Considering the average person spends roughly 30 per cent of their life at work, does it not make sense to want to spend it in the least pain possible? Enter science.

Science has your back. Not only has it proven that drinking wine before bed will help you lose weight, it backed it up with proof that eating cheese every day is good for you.

And for its final act: science is pushing for a 10am start on work days, comparing 9am starts to ‘torture.’

less-sleep
The study out of Oxford University found that forcing staff to start work before 10am is making employees ill, exhausted and stressed. Before the age of 55, the circadian rhythms of adults are totally out of sync with the average 9-5 working hours, posing a serious threat to employees’ performance, mood and mental health.

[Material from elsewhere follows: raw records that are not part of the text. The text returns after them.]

import Literature.AlgebraicGeometry.Motives.AbelianVarietyQuotientMap
import Literature.AlgebraicGeometry.RelativeSpec.FreeQuotientKernelPair
import Literature.AlgebraicGeometry.Morphisms.FlatOfComp
import Literature.AlgebraicGeometry.Morphisms.ReducedOfFlat
import HarnessLib

/-!
# The quotient map `h : P ⟶ P/S` is flat; `P ×_{P/S} P` is reduced; `P/S` is geometrically integral and proper

Continuation of `AbelianVarietyQuotientMap`. With the notation there (`Y = P ×_K Spec L`,
`G = S ⋊ Aut(L/K)` acting freely on `Y` over `P`, `P/S := Y/G`, `π : Y → P/S`, `h : P → P/S` with
`pr ≫ h = π`):

* `flat_quotientMap`: **`h` is flat** — `π` is flat (free action, Chase–Harrison–Rosenberg) and
  `pr : Y → P` is flat and surjective, and flatness descends along flat surjective maps on the
  source (`Literature.AlgebraicGeometry.Morphisms.Flat.of_comp_of_surjective`, Stacks 02JZ). With
  `surjective_quotientMap` and `quasiCompact_quotientMap`, `h` is an fpqc covering, hence an
  effective epimorphism of schemes (Mathlib), along which the group law will be descended;
* `isReduced_pullback_quotientMap`: **the kernel pair `P ×_{P/S} P` of `h` is reduced** — it
  receives the flat surjective morphism `pr × pr` from `Y ×_{Y/G} Y`, which is reduced
  (`ActionOver.isReduced_pullback_toQuotient`), and reducedness descends
  (`isReduced_of_flat_of_surjective`).

* `quotOver`, `quotientMapOver`: `P/S` and `h` over `Spec K`; `geometricallyIntegral_quotOver`
  (after a base field extension, the base change of `h` is flat surjective from the integral
  `P_{K'}`, so `(P/S)_{K'}` is reduced and irreducible) and `isProper_quotOver` (`P/S → P` finite).

Mumford, *Abelian Varieties*, §7 (Thm. p. 66, Thm. 4 p. 72), §12; Görtz–Wedhorn II, Thm. 27.68.

## References

* [MumfordAV1970] D. Mumford, *Abelian Varieties* (1970), §7, §12.
* [StacksProject, Tag 02JZ], [Tag 033E].
-/

noncomputable section

universe u

open CategoryTheory CategoryTheory.Limits AlgebraicGeometry

namespace Literature.AlgebraicGeometry.Motives

namespace AbelianVariety

open scoped MonObj Obj
open Literature.AlgebraicGeometry.RelativeSpec Literature.AlgebraicGeometry.Morphisms

variable {K : Type u} [Field K] (L : Type u) [Field L] [Algebra K L] (P : AbelianVariety K)
variable (S : Subgroup (P.Points L))
  (hS : ∀ (σ : L ≃ₐ[K] L) (s : P.Points L), s ∈ S → σ • s ∈ S)
  (q : P ⟶ P) (hSq : ∀ s ∈ S, s ≫ q.hom.hom.hom = 1)

/-! ### The projection `pr : Y = P_L → P` is flat and surjective -/

/-- `Spec L → Spec K` is flat. [folklore] -/
instance flat_bcSpec : Flat (bcSpec K L) := by
  rw [HasRingHomProperty.Spec_iff (P := @Flat)]
  change (algebraMap K L).Flat
  rw [RingHom.flat_algebraMap_iff]
  infer_instance

/-- `Spec L → Spec K` is surjective. [folklore] -/
instance surjective_bcSpec : Surjective (bcSpec K L) :=
  ⟨fun _ ↦ ⟨Classical.arbitrary _, Subsingleton.elim _ _⟩⟩

/-- `pr : Y → P` is flat. [folklore] -/
instance flat_fst : Flat (pullback.fst P.X.hom (bcSpec K L)) :=
  MorphismProperty.pullback_fst _ _ inferInstance

/-- `pr : Y → P` is surjective. [folklore] -/
instance surjective_fst : Surjective (pullback.fst P.X.hom (bcSpec K L)) :=
  MorphismProperty.pullback_fst _ _ inferInstance

/-- `Y = P ×_K Spec L` is reduced (indeed integral, `P_L` being an abelian variety over `L`).
[folklore] -/
instance isReduced_bcLeft : IsReduced (P.bcLeft L) :=
  inferInstanceAs (IsReduced (P.baseChange L).X.left)

variable [FiniteDimensional K L] [IsGalois K L] [Finite S] [IsAffineHom (Hom.toSchemeHom q)]

/-! ### `h` is flat; `P ×_{P/S} P` is reduced -/

/-- **`h : P ⟶ P/S` is flat**: `pr ≫ h = π` is flat (`ActionOver.flat_toQuotient`, the action
being free) and `pr` is flat and surjective (`Flat.of_comp_of_surjective`). [folklore] -/
theorem flat_quotientMap : Flat (P.quotientMap L S hS q hSq) := by
  have : Flat (pullback.fst P.X.hom (bcSpec K L) ≫ P.quotientMap L S hS q hSq) := by
    rw [fst_quotientMap]
    exact (P.quotAction L S hS q hSq).flat_toQuotient fun U g hg ↦
      P.quotAction_free L S hS q hSq U g hg
  exact Flat.of_comp_of_surjective (pullback.fst P.X.hom (bcSpec K L)) _

/-- `h` is quasi-compact (it is affine: `h ≫ (P/S → P) = q`). [folklore] -/
instance quasiCompact_quotientMap : QuasiCompact (P.quotientMap L S hS q hSq) := by
  apply MorphismProperty.of_postcomp (W := @QuasiCompact) (W' := @QuasiSeparated) _
    (P.quotAction L S hS q hSq).quotientToBase
  · infer_instance
  · rw [quotientMap_quotientToBase]
    infer_instance

/-- **`P ×_{P/S} P` is reduced**: it receives the flat surjective map `pr × pr` from
`Y ×_{Y/G} Y`, which is reduced (`ActionOver.isReduced_pullback_toQuotient`).
[folklore] -/
theorem isReduced_pullback_quotientMap :
    IsReduced (pullback (P.quotientMap L S hS q hSq) (P.quotientMap L S hS q hSq)) := by
  set ρ := P.quotAction L S hS q hSq with hρ
  haveI : IsReduced (pullback ρ.toQuotient ρ.toQuotient) :=
    ρ.isReduced_pullback_toQuotient fun U g hg ↦ P.quotAction_free L S hS q hSq U g hg
  have e : ρ.toQuotient = pullback.fst P.X.hom (bcSpec K L) ≫ P.quotientMap L S hS q hSq :=
    (P.fst_quotientMap L S hS q hSq).symm
  haveI : Flat (P.quotientMap L S hS q hSq) := P.flat_quotientMap L S hS q hSq
  have hflat := MorphismProperty.pullbackMap (P := @Flat)
    (f := ρ.toQuotient) (g := ρ.toQuotient) (f' := P.quotientMap L S hS q hSq)
    (g' := P.quotientMap L S hS q hSq) (i₁ := pullback.fst P.X.hom (bcSpec K L))
    (i₂ := pullback.fst P.X.hom (bcSpec K L)) inferInstance inferInstance e e
  have hsurj := MorphismProperty.pullbackMap (P := @Surjective)
    (f := ρ.toQuotient) (g := ρ.toQuotient) (f' := P.quotientMap L S hS q hSq)
    (g' := P.quotientMap L S hS q hSq) (i₁ := pullback.fst P.X.hom (bcSpec K L))
    (i₂ := pullback.fst P.X.hom (bcSpec K L)) inferInstance inferInstance e e
  haveI := hflat
  haveI := hsurj
  exact isReduced_of_flat_of_surjective (pullback.map ρ.toQuotient ρ.toQuotient
    (P.quotientMap L S hS q hSq) (P.quotientMap L S hS q hSq)
    (pullback.fst P.X.hom (bcSpec K L)) (pullback.fst P.X.hom (bcSpec K L)) (𝟙 _)
    ((Category.comp_id _).trans e) ((Category.comp_id _).trans e))


/-! ### `P/S` as a `K`-scheme; geometric integrality -/

/-- **`P/S` as a `K`-scheme**, with structure map `P/S → P → Spec K`. [folklore] -/
abbrev quotOver : SchemeOver K :=
  Over.mk ((P.quotAction L S hS q hSq).quotientToBase ≫ P.X.hom)

/-- `P → Spec K` factors as `h ≫ (P/S → Spec K)`. [folklore] -/
theorem quotientMap_comp_hom :
    P.quotientMap L S hS q hSq ≫ (P.quotOver L S hS q hSq).hom = P.X.hom := by
  change P.quotientMap L S hS q hSq ≫ (P.quotAction L S hS q hSq).quotientToBase ≫ P.X.hom = _
  rw [quotientMap_quotientToBase_assoc]
  exact Over.w q.hom.hom.hom

/-- **`h : P ⟶ P/S` as a morphism of `K`-schemes.** [folklore] -/
def quotientMapOver : P.X ⟶ P.quotOver L S hS q hSq :=
  Over.homMk (P.quotientMap L S hS q hSq) (P.quotientMap_comp_hom L S hS q hSq)

/-- `quotientMapOver` on underlying schemes is `h`. [folklore] -/
@[simp]
theorem quotientMapOver_left :
    (P.quotientMapOver L S hS q hSq).left = P.quotientMap L S hS q hSq := rfl

/-- **`P/S` is geometrically integral over `K`**: after any base field extension `K'/K`, the
base change of `h`, `P_{K'} → (P/S)_{K'}`, is flat and surjective with `P_{K'}` integral, so
`(P/S)_{K'}` is reduced (`isReduced_of_flat_of_surjective`) and irreducible (as the image of
`P_{K'}`). [folklore] -/
theorem geometricallyIntegral_quotOver :
    GeometricallyIntegral (P.quotOver L S hS q hSq).hom := by
  refine ⟨fun K' _ y Z fst' snd' hpb ↦ ?_⟩
  haveI : Flat (P.quotientMap L S hS q hSq) := P.flat_quotientMap L S hS q hSq
  haveI : Surjective (P.quotientMap L S hS q hSq) := P.surjective_quotientMap L S hS q hSq
  have e : P.X.hom = P.quotientMap L S hS q hSq ≫ (P.quotOver L S hS q hSq).hom :=
    (P.quotientMap_comp_hom L S hS q hSq).symm
  let m := pullback.map P.X.hom y (P.quotOver L S hS q hSq).hom y (P.quotientMap L S hS q hSq)
    (𝟙 _) (𝟙 _) ((Category.comp_id _).trans e) ((Category.comp_id _).trans (Category.id_comp _).symm)
  have hflat : Flat m := MorphismProperty.pullbackMap (P := @Flat) (i₂ := 𝟙 _)
    ‹Flat (P.quotientMap L S hS q hSq)› inferInstance e (Category.id_comp _).symm
  have hsurj : Surjective m := MorphismProperty.pullbackMap (P := @Surjective) (i₂ := 𝟙 _)
    ‹Surjective (P.quotientMap L S hS q hSq)› inferInstance e (Category.id_comp _).symm
  -- `P_{K'}` is integral
  haveI : IsIntegral (pullback P.X.hom y) :=
    GeometricallyIntegral.isIntegral_of_subsingleton (pullback.snd P.X.hom y)
  haveI : IsReduced (pullback (P.quotOver L S hS q hSq).hom y) := isReduced_of_flat_of_surjective m
  haveI : IrreducibleSpace ↥(pullback (P.quotOver L S hS q hSq).hom y) :=
    m.surjective.irreducibleSpace m.continuous
  -- transport to the given pullback `Z`
  let e := hpb.isoPullback
  haveI : IsReduced Z := isReduced_of_isOpenImmersion e.hom
  haveI : IrreducibleSpace ↥Z := e.inv.surjective.irreducibleSpace e.inv.continuous
  exact isIntegral_of_irreducibleSpace_of_isReduced _

omit [IsGalois K L] in
/-- `P/S → Spec K` is proper: `P/S → P` is finite (the invariants are finite over the noetherian
`P`, `ActionOver.isFinite_quotientToBase`) and `P → Spec K` is proper. [folklore] -/
theorem isProper_quotOver (hq : IsFinite (Hom.toSchemeHom q)) :
    IsProper (P.quotOver L S hS q hSq).hom := by
  haveI : IsLocallyNoetherian P.X.left := LocallyOfFiniteType.isLocallyNoetherian P.X.hom
  haveI : IsFinite (P.quotR L q) := by
    haveI : IsFinite (bcSpec K L) := by
      rw [IsFinite.SpecMap_iff]
      change (algebraMap K L).Finite
      rw [RingHom.finite_algebraMap]
      infer_instance
    haveI : IsFinite (pullback.fst P.X.hom (bcSpec K L)) :=
      MorphismProperty.pullback_fst _ _ inferInstance
    exact inferInstanceAs (IsFinite (pullback.fst P.X.hom (bcSpec K L) ≫ Hom.toSchemeHom q))
  haveI : IsFinite (P.quotAction L S hS q hSq).quotientToBase :=
    (P.quotAction L S hS q hSq).isFinite_quotientToBase
  change IsProper ((P.quotAction L S hS q hSq).quotientToBase ≫ P.X.hom)
  infer_instance

end AbelianVariety

end Literature.AlgebraicGeometry.Motives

Study author Dr Paul Kelley says sleep deprivation is particularly damaging on the body’s physical, emotional and performance systems.

“Your live and your heart have different patterns and you’re asking them to shift two or three hours. This is an international issue. Everybody is suffering and they don’t have to,” Kelly said.

And despite contrary belief, no – you cannot change your circadian rhythms.

“We cannot change our 24-hour rhythms,” said Kelly. “You cannot learn to get up at a certain time. Your body will be attuned to sunlight and you’re not conscious of it because it reports to hypothalamus, not sight.”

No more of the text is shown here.